How to build and maintain momentum in your fundraising process
Capturing investors’ attention isn’t enough when you’re raising money — often, you have to convince them your funding process is efficient and that you’re talking to other investors.
Momentum is key to building this level of interest, writes Nathan Beckord, CEO of Foundersuite.com, and that energy will propel your entire fundraising process.
After opening with a “great hack for asking for email introductions,” Beckord shares five hustle tips for maintaining and capitalizing on momentum that will maximize investor interest and appeal.
(TechCrunch+ is our membership program, which helps founders and startup teams get ahead. You can sign up here.)
Big Tech Inc.
- Apple’s first local newsletter launches: I did not know it, but Apple is using human editors to compile a daily newsletter for the Bay Area. The project aggregates local news from the Apple News service, notably. As TechCrunch points out, Apple News already has “local news coverage in 11 markets,” meaning that the new product could spread in short order. A replacement for local papers? Nope, just a way to help them get more readership, it appears.
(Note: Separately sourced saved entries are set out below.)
import Literature.Combinatorics.SetFamily.BiasedMeasure
import Mathlib.Analysis.SpecialFunctions.Log.Basic
import HarnessLib

/-!
# Spread families, minimum fragments, and the statement of the spread lemma

The **spread lemma** (Alweiss–Lovett–Wu–Zhang 2020; Rao 2020, Lemma 4; Tao 2020;
Bell–Chueluecha–Warnke 2021, Thm. 3; in the form of Bell 2023, Thm. 3 + Lemma 10) is the
probabilistic core of the improved sunflower bounds and of the robust-sunflower bound used by
Cavalar–Kumar–Rossman (Algorithmica 2022, Thm. 6.1): if a nonempty family `F` of sets of size
`≤ ℓ` is `r`-spread with `r = B log(ℓ/ε) / p`, then a `p`-random subset of the ground set
contains a member of `F` with probability `> 1 - ε`.

This file sets up the combinatorics of the Park–Pham "minimum fragment" argument
(Park–Pham 2024, §2; Bell 2023, §2–3); the lemma itself is PROVED in `SpreadLemmaProofs.lean`
(`spread_lemma`, via the halving process of `SpreadLemmaProcess.lean`):

* `IsSpread r F` — every set `Z` is contained in at most `|F| / r^{|Z|}` members of `F`
  (relative spreadness, Talagrand 2010 / Tao 2020 / CKR 2022, §6);
* `one_le_sum_inv_pow_of_cover` — a spread family is not `1/r`-small: every family `G`
  undercovering `F` has `∑_{T ∈ G} r^{-|T|} ≥ 1` (Bell 2023, Lemma 10; Talagrand 2010, Prop. 6.7);
* `frag H W S` — a minimum `(S, W)`-fragment `T(S, W) = S' \ W`, `S' ∈ H`, `S' ⊆ W ∪ S`, of least
  size (Park–Pham 2024, §2); `pick H Z` — a fixed choice of a member of `H` inside `Z`;
  `frag_subset_pick` — the key observation `T(S, W) ⊆ pick(W ∪ T(S, W))`;
* `sum_biasedWeight_mul_card_fragsOfCard_le` — **Park–Pham's counting lemma** in `p`-biased
  form (Park–Pham 2024, Lemma 2.1; Bell 2023, Prop. 4): for an `ℓ`-bounded `H` and `W ∼ μ_q`,
  `E_W #{T(S, W) : S ∈ H, |T(S, W)| = t} ≤ (ℓ choose t) / q^t`.

## References

* T. Bell, *The Park–Pham theorem with optimal convergence rate*, Electron. J. Combin. 30(2)
  (2023) P2.25, Thm. 3, Prop. 4, Lemma 10 [Bell2023].
* J. Park, H. T. Pham, *A proof of the Kahn–Kalai conjecture*, J. Amer. Math. Soc. 37 (2024),
  Lemma 2.1 [ParkPham2024].
* A. Rao, *Coding for sunflowers*, Discrete Anal. 2020:2, Lemma 4 [Rao2020].
* T. Bell, S. Chueluecha, L. Warnke, *Note on sunflowers*, Discrete Math. 344 (2021), Thm. 3
  [BellChueluechaWarnke2021].
* B. P. Cavalar, M. Kumar, B. Rossman, *Monotone circuit lower bounds from robust sunflowers*,
  Algorithmica 84 (2022), Thm. 6.1 [CavalarKumarRossman2022].
-/

namespace Literature.Combinatorics.SetFamily

open Finset

variable {α : Type*} [DecidableEq α]

/-! ### Spread families -/

/-- A family `F` is `r`-*spread* if for every set `Z` at most `|F| / r^{|Z|}` members of `F`
contain `Z` (CKR 2022, §6; Tao 2020; Bell 2023, Def. 8 — the *relative* notion; for `|F| ≥ r^ℓ`
it is implied by the absolute notion `≤ r^{ℓ - |Z|}` of Rao 2020 / BCW 2021).
[cite: CavalarKumarRossman2022, §6] -/
def IsSpread (r : ℝ) (F : Finset (Finset α)) : Prop :=
  ∀ Z : Finset α, (#(F.filter fun S => Z ⊆ S) : ℝ) ≤ #F / r ^ #Z

/-- **A spread family is not `r⁻¹`-small** (Bell 2023, Lemma 10; Talagrand 2010, Prop. 6.2/6.7):
if every member of a nonempty `r`-spread family `F` contains a member of `G`, then
`∑_{T ∈ G} r^{-|T|} ≥ 1`. [cite: Bell2023, Lemma 10] -/
theorem one_le_sum_inv_pow_of_cover {r : ℝ} {F : Finset (Finset α)}
    (hF : F.Nonempty) (hsp : IsSpread r F) (G : Finset (Finset α))
    (hcov : ∀ S ∈ F, ∃ T ∈ G, T ⊆ S) : 1 ≤ ∑ T ∈ G, (1 / r) ^ #T := by
  have hFpos : (0 : ℝ) < #F := by exact_mod_cast hF.card_pos
  have h1 : (#F : ℝ) ≤ ∑ T ∈ G, (#(F.filter fun S => T ⊆ S) : ℝ) := by
    have hsub : F ⊆ G.biUnion fun T => F.filter fun S => T ⊆ S := by
      intro S hS
      obtain ⟨T, hT, hTS⟩ := hcov S hS
      exact mem_biUnion.2 ⟨T, hT, mem_filter.2 ⟨hS, hTS⟩⟩
    calc (#F : ℝ) ≤ #(G.biUnion fun T => F.filter fun S => T ⊆ S) := by
          exact_mod_cast card_le_card hsub
      _ ≤ ∑ T ∈ G, (#(F.filter fun S => T ⊆ S) : ℝ) := by
          exact_mod_cast card_biUnion_le
  have h2 : ∑ T ∈ G, (#(F.filter fun S => T ⊆ S) : ℝ) ≤ ∑ T ∈ G, #F * (1 / r) ^ #T := by
    refine sum_le_sum fun T _ => ?_
    rw [one_div, inv_pow, ← div_eq_mul_inv]
    exact hsp T
  rw [← mul_sum] at h2
  have h3 : (#F : ℝ) * 1 ≤ #F * ∑ T ∈ G, (1 / r) ^ #T := by rw [mul_one]; exact h1.trans h2
  exact le_of_mul_le_mul_left h3 hFpos

/-! ### Minimum fragments (Park–Pham) -/

/-- The `(S, W)`-fragments in `H`: the sets `S' \ W` with `S' ∈ H`, `S' ⊆ W ∪ S`
(Park–Pham 2024, §2). [cite: ParkPham2024, §2] -/
def fragments (H : Finset (Finset α)) (W S : Finset α) : Finset (Finset α) :=
  (H.filter fun S' => S' ⊆ W ∪ S).image fun S' => S' \ W

/-- `S \ W` is an `(S, W)`-fragment for `S ∈ H`. [cite: ParkPham2024, §2] -/
theorem sdiff_mem_fragments {H : Finset (Finset α)} {W S : Finset α} (hS : S ∈ H) :
    S \ W ∈ fragments H W S :=
  mem_image.2 ⟨S, mem_filter.2 ⟨hS, subset_union_right⟩, rfl⟩

/-- A *minimum fragment* `T(S, W)`: an `(S, W)`-fragment of least cardinality (ties broken by
choice; `∅` if there is none, which does not happen for `S ∈ H`) (Park–Pham 2024, §2;
Bell 2023, §2). [cite: ParkPham2024, §2] -/
noncomputable def frag (H : Finset (Finset α)) (W S : Finset α) : Finset α :=
  if h : (fragments H W S).Nonempty then
    Classical.choose (exists_min_image (fragments H W S) card h) else ∅

/-- The defining property of the minimum fragment. [cite: ParkPham2024, §2] -/
theorem frag_mem_and_le {H : Finset (Finset α)} {W S : Finset α} (hS : S ∈ H) :
    frag H W S ∈ fragments H W S ∧ ∀ T ∈ fragments H W S, #(frag H W S) ≤ #T := by
  have h : (fragments H W S).Nonempty := ⟨_, sdiff_mem_fragments hS⟩
  rw [frag, dif_pos h]
  exact Classical.choose_spec (exists_min_image (fragments H W S) card h)

/-- A minimum fragment is `S' \ W` for some `S' ∈ H` with `S' ⊆ W ∪ S`. [cite: ParkPham2024, §2] -/
theorem exists_eq_frag {H : Finset (Finset α)} {W S : Finset α} (hS : S ∈ H) :
    ∃ S' ∈ H, S' ⊆ W ∪ S ∧ frag H W S = S' \ W := by
  obtain ⟨S', hS', heq⟩ := mem_image.1 (frag_mem_and_le hS).1
  exact ⟨S', (mem_filter.1 hS').1, (mem_filter.1 hS').2, heq.symm⟩

/-- Minimality of the minimum fragment. [cite: ParkPham2024, §2] -/
theorem card_frag_le {H : Finset (Finset α)} {W S S' : Finset α} (hS : S ∈ H) (hS' : S' ∈ H)
    (hsub : S' ⊆ W ∪ S) : #(frag H W S) ≤ #(S' \ W) :=
  (frag_mem_and_le hS).2 _ (mem_image.2 ⟨S', mem_filter.2 ⟨hS', hsub⟩, rfl⟩)

/-- A minimum fragment of `S` lies inside `S`. [cite: ParkPham2024, §2] -/
theorem frag_subset {H : Finset (Finset α)} {W S : Finset α} (hS : S ∈ H) : frag H W S ⊆ S := by
  obtain ⟨S', -, hsub, heq⟩ := exists_eq_frag hS
  rw [heq]
  intro x hx
  rw [mem_sdiff] at hx
  rcases mem_union.1 (hsub hx.1) with h | h
  · exact absurd h hx.2
  · exact h

/-- A minimum fragment is disjoint from `W`. [cite: ParkPham2024, §2] -/
theorem disjoint_frag {H : Finset (Finset α)} {W S : Finset α} (hS : S ∈ H) :
    Disjoint (frag H W S) W := by
  obtain ⟨S', -, -, heq⟩ := exists_eq_frag hS
  rw [heq]
  exact sdiff_disjoint

/-- Minimum fragments have size at most the bound of the family. [cite: ParkPham2024, §2] -/
theorem card_frag_le_of_bounded {H : Finset (Finset α)} {l : ℕ} (hH : ∀ S ∈ H, #S ≤ l)
    {W S : Finset α} (hS : S ∈ H) : #(frag H W S) ≤ l :=
  (card_le_card (frag_subset hS)).trans (hH S hS)

/-- A fixed choice ("tie-breaker", Bell 2023, proof of Prop. 4) of a member of `H` contained in
`Z`, or `∅` if there is none. [cite: Bell2023, Prop. 4] -/
noncomputable def pick (H : Finset (Finset α)) (Z : Finset α) : Finset α :=
  if h : ∃ S ∈ H, S ⊆ Z then Classical.choose h else ∅

/-- The tie-breaker picks a member of `H` inside `Z` when there is one. [cite: Bell2023, Prop. 4] -/
theorem pick_mem_and_subset {H : Finset (Finset α)} {Z : Finset α} (h : ∃ S ∈ H, S ⊆ Z) :
    pick H Z ∈ H ∧ pick H Z ⊆ Z := by
  rw [pick, dif_pos h]
  obtain ⟨h1, h2⟩ := Classical.choose_spec h
  exact ⟨h1, h2⟩

/-- The tie-breaker of an `l`-bounded family has size `≤ l`. [cite: Bell2023, Prop. 4] -/
theorem card_pick_le {H : Finset (Finset α)} {l : ℕ} (hH : ∀ S ∈ H, #S ≤ l) (Z : Finset α) :
    #(pick H Z) ≤ l := by
  by_cases h : ∃ S ∈ H, S ⊆ Z
  · exact hH _ (pick_mem_and_subset h).1
  · rw [pick, dif_neg h]
    simp

/-- **Key observation** (Park–Pham 2024, (2.3); Bell 2023, proof of Prop. 4): the minimum
fragment `T = T(S, W)` is contained in the tie-breaker of `Z = W ∪ T`, since the latter is an
`(S, W)`-candidate lying inside `W ∪ T`. [cite: ParkPham2024, Lemma 2.1] -/
theorem frag_subset_pick {H : Finset (Finset α)} {W S : Finset α} (hS : S ∈ H) :
    frag H W S ⊆ pick H (W ∪ frag H W S) := by
  obtain ⟨S', hS', hsub, heq⟩ := exists_eq_frag hS
  set T := frag H W S with hT
  have hex : ∃ S'' ∈ H, S'' ⊆ W ∪ T := ⟨S', hS', by
    rw [heq, union_sdiff_self_eq_union]; exact subset_union_right⟩
  obtain ⟨hP, hPZ⟩ := pick_mem_and_subset hex
  set P := pick H (W ∪ T)
  have hPWS : P ⊆ W ∪ S :=
    hPZ.trans (union_subset_union (Subset.refl W) (frag_subset hS))
  have h1 : #T ≤ #(P \ W) := card_frag_le hS hP hPWS
  have h2 : P \ W ⊆ T := by
    intro x hx
    rw [mem_sdiff] at hx
    rcases mem_union.1 (hPZ hx.1) with h | h
    · exact absurd h hx.2
    · exact h
  have h3 : P \ W = T := eq_of_subset_of_card_le h2 h1
  rw [← h3]
  exact sdiff_subset

/-! ### Park–Pham's counting lemma, `p`-biased form -/

/-- The minimum fragments of size exactly `t` produced by `W` (Bell 2023, `𝒰_t(H, W)`).
[cite: Bell2023, Prop. 4] -/
noncomputable def fragsOfCard (H : Finset (Finset α)) (W : Finset α) (t : ℕ) : Finset (Finset α) :=
  (H.image (frag H W)).filter fun T => #T = t

variable [Fintype α]

/-- **Park–Pham's counting lemma** in `p`-biased form (Park–Pham 2024, Lemma 2.1; Bell 2023,
Prop. 4, there for uniform `W` of fixed size): for an `l`-bounded family `H` and `W ∼ μ_q`,
`E_W #{T(S, W) : S ∈ H, |T(S, W)| = t} ≤ (l choose t) / q^t`. Proof: the specification
`(W, T) ↦ (Z = W ⊔ T, T ⊆ pick(Z))` is injective, `μ_q(W) = μ_q(Z) ((1-q)/q)^t`, and there
are at most `(l choose t)` subsets `T` of `pick(Z)`. [cite: Bell2023, Prop. 4] -/
theorem sum_biasedWeight_mul_card_fragsOfCard_le (H : Finset (Finset α)) {l : ℕ}
    (hH : ∀ S ∈ H, #S ≤ l) (t : ℕ) {q : ℝ} (hq0 : 0 < q) (hq1 : q ≤ 1) :
    ∑ W : Finset α, biasedWeight q W * #(fragsOfCard H W t) ≤ (l.choose t : ℝ) / q ^ t := by
  set ρ : ℝ := ((1 - q) / q) ^ t with hρ
  have hρ0 : 0 ≤ ρ := pow_nonneg (div_nonneg (by linarith) hq0.le) t
  -- the pairs `(W, T)`
  set P : Finset (Finset α × Finset α) :=
    (univ ×ˢ univ).filter fun y => y.2 ∈ fragsOfCard H y.1 t with hP
  have hLHS : ∑ W : Finset α, biasedWeight q W * #(fragsOfCard H W t)
      = ∑ y ∈ P, biasedWeight q y.1 := by
    rw [hP, sum_filter, sum_product]
    refine sum_congr rfl fun W _ => ?_
    show biasedWeight q W * _ = ∑ a, if a ∈ fragsOfCard H W t then biasedWeight q W else 0
    rw [← sum_filter, filter_mem_eq_inter, univ_inter, sum_const, nsmul_eq_mul, mul_comm]
  -- facts about members of `P`
  have hmemP : ∀ y ∈ P, ∃ S ∈ H, y.2 = frag H y.1 S ∧ #y.2 = t := by
    intro y hy
    obtain ⟨hy1, hy2⟩ := mem_filter.1 (mem_filter.1 hy).2
    obtain ⟨S, hS, hSe⟩ := mem_image.1 hy1
    exact ⟨S, hS, hSe.symm, hy2⟩
  -- the specification map
  set e : Finset α × Finset α → Finset α × Finset α := fun y => (y.1 ∪ y.2, y.2) with he
  have hinj : Set.InjOn e ↑P := by
    intro y hy y' hy' hyy'
    obtain ⟨S, hS, hyS, -⟩ := hmemP y hy
    obtain ⟨S', hS', hyS', -⟩ := hmemP y' hy'
    simp only [he, Prod.mk.injEq] at hyy'
    obtain ⟨hU, h2⟩ := hyy'
    have hd : Disjoint y.1 y.2 := by rw [hyS]; exact (disjoint_frag hS).symm
    have hd' : Disjoint y'.1 y'.2 := by rw [hyS']; exact (disjoint_frag hS').symm
    have h1 : y.1 = y'.1 := by
      calc y.1 = (y.1 ∪ y.2) \ y.2 := (union_sdiff_cancel_right hd).symm
        _ = (y'.1 ∪ y'.2) \ y'.2 := by rw [hU, h2]
        _ = y'.1 := union_sdiff_cancel_right hd'
    exact Prod.ext h1 h2
  -- the weight transported along `e`
  set ν : Finset α × Finset α → ℝ := fun z => biasedWeight q z.1 * ρ with hν
  have hν0 : ∀ z, 0 ≤ ν z := fun z => mul_nonneg (biasedWeight_nonneg hq0.le hq1 _) hρ0
  have hweight : ∀ y ∈ P, biasedWeight q y.1 = ν (e y) := by
    intro y hy
    obtain ⟨S, hS, hyS, hyt⟩ := hmemP y hy
    have hd : Disjoint y.1 y.2 := by rw [hyS]; exact (disjoint_frag hS).symm
    simp only [hν, he, biasedWeight, hρ]
    rw [card_union_of_disjoint hd, hyt]
    have hle : #y.1 + t ≤ Fintype.card α := by
      rw [← hyt, ← card_union_of_disjoint hd]; exact card_le_univ _
    obtain ⟨m, hm⟩ : ∃ m, Fintype.card α = #y.1 + t + m := ⟨_, (Nat.add_sub_cancel' hle).symm⟩
    rw [hm, show #y.1 + t + m - (#y.1 + t) = m by omega, show #y.1 + t + m - #y.1 = t + m by omega,
      pow_add, pow_add, div_pow]
    have hqt : q ^ t ≠ 0 := pow_ne_zero _ hq0.ne'
    field_simp
  -- the target set of the specification
  set Q : Finset (Finset α × Finset α) :=
    (univ ×ˢ univ).filter fun z => z.2 ⊆ pick H z.1 ∧ #z.2 = t with hQ
  have himage : P.image e ⊆ Q := by
    intro z hz
    obtain ⟨y, hy, rfl⟩ := mem_image.1 hz
    obtain ⟨S, hS, hyS, hyt⟩ := hmemP y hy
    refine mem_filter.2 ⟨mem_product.2 ⟨mem_univ _, mem_univ _⟩, ?_, hyt⟩
    change y.2 ⊆ pick H (y.1 ∪ y.2)
    rw [hyS]
    exact frag_subset_pick hS
  have hsumQ : ∑ z ∈ Q, ν z ≤ (l.choose t : ℝ) * ρ := by
    rw [hQ, sum_filter, sum_product]
    have hinner : ∀ Z : Finset α,
        ∑ T : Finset α, (if T ⊆ pick H Z ∧ #T = t then ν (Z, T) else 0)
          = biasedWeight q Z * ρ * ((#(pick H Z)).choose t : ℝ) := by
      intro Z
      rw [← sum_filter]
      have hset : (univ.filter fun T : Finset α => T ⊆ pick H Z ∧ #T = t)
          = powersetCard t (pick H Z) := by
        ext T
        simp [mem_powersetCard]
      rw [hset]
      show ∑ a ∈ powersetCard t (pick H Z), biasedWeight q Z * ρ = _
      rw [sum_const, card_powersetCard, nsmul_eq_mul, mul_comm]
    simp_rw [hinner]
    calc ∑ Z : Finset α, biasedWeight q Z * ρ * ((#(pick H Z)).choose t : ℝ)
        ≤ ∑ Z : Finset α, biasedWeight q Z * ρ * (l.choose t : ℝ) := by
          refine sum_le_sum fun Z _ => ?_
          refine mul_le_mul_of_nonneg_left ?_ (mul_nonneg (biasedWeight_nonneg hq0.le hq1 _) hρ0)
          exact_mod_cast Nat.choose_le_choose t (card_pick_le hH Z)
      _ = (l.choose t : ℝ) * ρ := by
          rw [← sum_mul, ← sum_mul, sum_biasedWeight, one_mul, mul_comm]
  -- assemble
  calc ∑ W : Finset α, biasedWeight q W * #(fragsOfCard H W t)
      = ∑ y ∈ P, ν (e y) := by rw [hLHS]; exact sum_congr rfl hweight
    _ = ∑ z ∈ P.image e, ν z := (sum_image hinj).symm
    _ ≤ ∑ z ∈ Q, ν z := sum_le_sum_of_subset_of_nonneg himage fun z _ _ => hν0 z
    _ ≤ (l.choose t : ℝ) * ρ := hsumQ
    _ ≤ (l.choose t : ℝ) / q ^ t := by
        rw [hρ, div_pow, ← mul_div_assoc]
        refine div_le_div_of_nonneg_right ?_ (pow_pos hq0 t).le
        refine mul_le_of_le_one_right (Nat.cast_nonneg _) ?_
        exact pow_le_one₀ (by linarith) (by linarith)

end Literature.Combinatorics.SetFamily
- Cruise raises $1.35B more, opens robotaxi business more broadly: I suppose Cruise could still be called a startup, but given how much of it is owned by public companies, it’s not really an upstart private company, let’s be honest. Anyway, with north of another billion under its belt, the driverless-taxi company is, per TechCrunch, “opening up its driverless robotaxi service to the public in San Francisco.” I repeat that I hate driving and cannot wait for this revolution to truly crest.